Find the line with "(x + 1) * 2 := by" in the records below. Copy it and every line after it, up to and including the line with "have hps : 0".

┏━━

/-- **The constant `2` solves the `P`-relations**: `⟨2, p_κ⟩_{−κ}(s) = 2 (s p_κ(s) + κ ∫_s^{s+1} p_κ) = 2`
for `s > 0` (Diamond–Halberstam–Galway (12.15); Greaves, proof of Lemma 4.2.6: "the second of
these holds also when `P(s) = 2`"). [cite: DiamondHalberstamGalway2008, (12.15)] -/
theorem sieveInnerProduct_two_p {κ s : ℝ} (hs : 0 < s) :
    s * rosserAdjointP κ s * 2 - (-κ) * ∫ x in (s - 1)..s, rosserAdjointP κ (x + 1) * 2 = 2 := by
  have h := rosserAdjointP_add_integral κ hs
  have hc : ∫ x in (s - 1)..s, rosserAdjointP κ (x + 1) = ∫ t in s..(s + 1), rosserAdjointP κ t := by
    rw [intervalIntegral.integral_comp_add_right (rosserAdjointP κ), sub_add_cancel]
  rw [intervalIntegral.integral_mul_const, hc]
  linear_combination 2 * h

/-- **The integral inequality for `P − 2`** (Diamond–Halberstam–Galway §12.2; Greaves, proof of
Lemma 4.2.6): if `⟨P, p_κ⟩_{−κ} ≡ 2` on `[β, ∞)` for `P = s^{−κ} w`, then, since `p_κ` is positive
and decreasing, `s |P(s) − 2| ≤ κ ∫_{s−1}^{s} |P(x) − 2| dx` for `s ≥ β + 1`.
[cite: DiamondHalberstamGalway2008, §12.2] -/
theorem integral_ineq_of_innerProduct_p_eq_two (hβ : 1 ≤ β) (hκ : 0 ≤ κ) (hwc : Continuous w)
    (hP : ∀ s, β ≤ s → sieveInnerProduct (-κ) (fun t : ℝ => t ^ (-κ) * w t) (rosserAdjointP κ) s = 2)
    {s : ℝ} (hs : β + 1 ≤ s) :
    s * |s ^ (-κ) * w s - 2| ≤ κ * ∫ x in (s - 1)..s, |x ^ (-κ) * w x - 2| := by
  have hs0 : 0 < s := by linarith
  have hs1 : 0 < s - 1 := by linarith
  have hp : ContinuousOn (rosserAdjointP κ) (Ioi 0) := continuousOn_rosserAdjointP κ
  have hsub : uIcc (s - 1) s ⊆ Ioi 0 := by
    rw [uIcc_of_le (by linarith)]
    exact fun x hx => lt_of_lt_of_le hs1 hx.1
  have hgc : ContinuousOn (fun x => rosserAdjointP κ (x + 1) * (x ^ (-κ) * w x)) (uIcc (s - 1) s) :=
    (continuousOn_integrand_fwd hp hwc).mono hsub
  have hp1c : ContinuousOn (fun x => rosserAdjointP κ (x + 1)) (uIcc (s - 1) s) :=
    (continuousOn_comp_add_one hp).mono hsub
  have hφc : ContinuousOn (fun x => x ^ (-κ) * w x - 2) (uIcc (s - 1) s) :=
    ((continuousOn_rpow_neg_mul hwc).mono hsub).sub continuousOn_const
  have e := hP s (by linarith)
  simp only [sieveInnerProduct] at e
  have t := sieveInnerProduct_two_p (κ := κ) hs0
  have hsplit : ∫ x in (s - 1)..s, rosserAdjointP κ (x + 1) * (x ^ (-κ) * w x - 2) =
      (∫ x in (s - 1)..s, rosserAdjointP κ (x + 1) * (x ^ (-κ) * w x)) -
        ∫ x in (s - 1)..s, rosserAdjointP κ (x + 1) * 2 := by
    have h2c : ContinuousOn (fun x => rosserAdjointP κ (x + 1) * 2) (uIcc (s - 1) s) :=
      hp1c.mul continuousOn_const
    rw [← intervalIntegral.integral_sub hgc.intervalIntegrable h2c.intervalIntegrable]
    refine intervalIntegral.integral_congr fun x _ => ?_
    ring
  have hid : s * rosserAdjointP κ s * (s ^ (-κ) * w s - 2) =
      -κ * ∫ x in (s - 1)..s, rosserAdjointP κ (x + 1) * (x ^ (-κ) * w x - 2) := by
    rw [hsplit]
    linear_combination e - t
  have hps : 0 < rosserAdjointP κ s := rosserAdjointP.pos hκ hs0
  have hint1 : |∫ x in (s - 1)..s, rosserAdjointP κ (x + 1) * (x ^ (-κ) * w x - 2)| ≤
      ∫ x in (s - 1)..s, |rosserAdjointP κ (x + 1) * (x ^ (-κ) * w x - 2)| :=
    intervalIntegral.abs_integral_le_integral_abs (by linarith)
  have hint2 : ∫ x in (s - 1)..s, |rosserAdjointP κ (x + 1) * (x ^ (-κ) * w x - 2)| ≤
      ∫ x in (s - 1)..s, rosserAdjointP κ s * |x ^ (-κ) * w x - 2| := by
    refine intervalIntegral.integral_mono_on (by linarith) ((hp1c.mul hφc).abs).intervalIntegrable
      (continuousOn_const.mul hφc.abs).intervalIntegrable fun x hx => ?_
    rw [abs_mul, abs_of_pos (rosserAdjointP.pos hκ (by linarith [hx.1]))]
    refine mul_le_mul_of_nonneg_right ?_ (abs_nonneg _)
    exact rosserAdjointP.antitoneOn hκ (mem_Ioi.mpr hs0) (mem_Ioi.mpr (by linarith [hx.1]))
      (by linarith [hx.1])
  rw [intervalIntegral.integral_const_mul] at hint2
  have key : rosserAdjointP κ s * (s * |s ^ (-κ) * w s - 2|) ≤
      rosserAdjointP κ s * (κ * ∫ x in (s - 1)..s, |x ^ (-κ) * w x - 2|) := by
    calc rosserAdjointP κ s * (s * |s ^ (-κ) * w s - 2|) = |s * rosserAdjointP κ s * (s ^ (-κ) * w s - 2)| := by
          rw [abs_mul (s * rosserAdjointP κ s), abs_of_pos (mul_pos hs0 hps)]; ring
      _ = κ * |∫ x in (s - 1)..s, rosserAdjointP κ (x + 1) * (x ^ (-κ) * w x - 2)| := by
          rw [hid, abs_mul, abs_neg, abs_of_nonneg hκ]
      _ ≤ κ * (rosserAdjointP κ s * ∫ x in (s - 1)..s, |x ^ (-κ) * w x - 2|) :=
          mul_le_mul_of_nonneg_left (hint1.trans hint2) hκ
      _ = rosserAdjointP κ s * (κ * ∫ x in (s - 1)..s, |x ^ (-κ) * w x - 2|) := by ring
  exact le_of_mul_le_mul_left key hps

┗━━

**Solved exercise**
        ∫ x in (s - 1)..s, rosserAdjointP κ (x + 1) * 2 := by
    have h2c : ContinuousOn (fun x => rosserAdjointP κ (x + 1) * 2) (uIcc (s - 1) s) :=
      hp1c.mul continuousOn_const
    rw [← intervalIntegral.integral_sub hgc.intervalIntegrable h2c.intervalIntegrable]
    refine intervalIntegral.integral_congr fun x _ => ?_
    ring
  have hid : s * rosserAdjointP κ s * (s ^ (-κ) * w s - 2) =
      -κ * ∫ x in (s - 1)..s, rosserAdjointP κ (x + 1) * (x ^ (-κ) * w x - 2) := by
    rw [hsplit]
    linear_combination e - t
  have hps : 0 < rosserAdjointP κ s := rosserAdjointP.pos hκ hs0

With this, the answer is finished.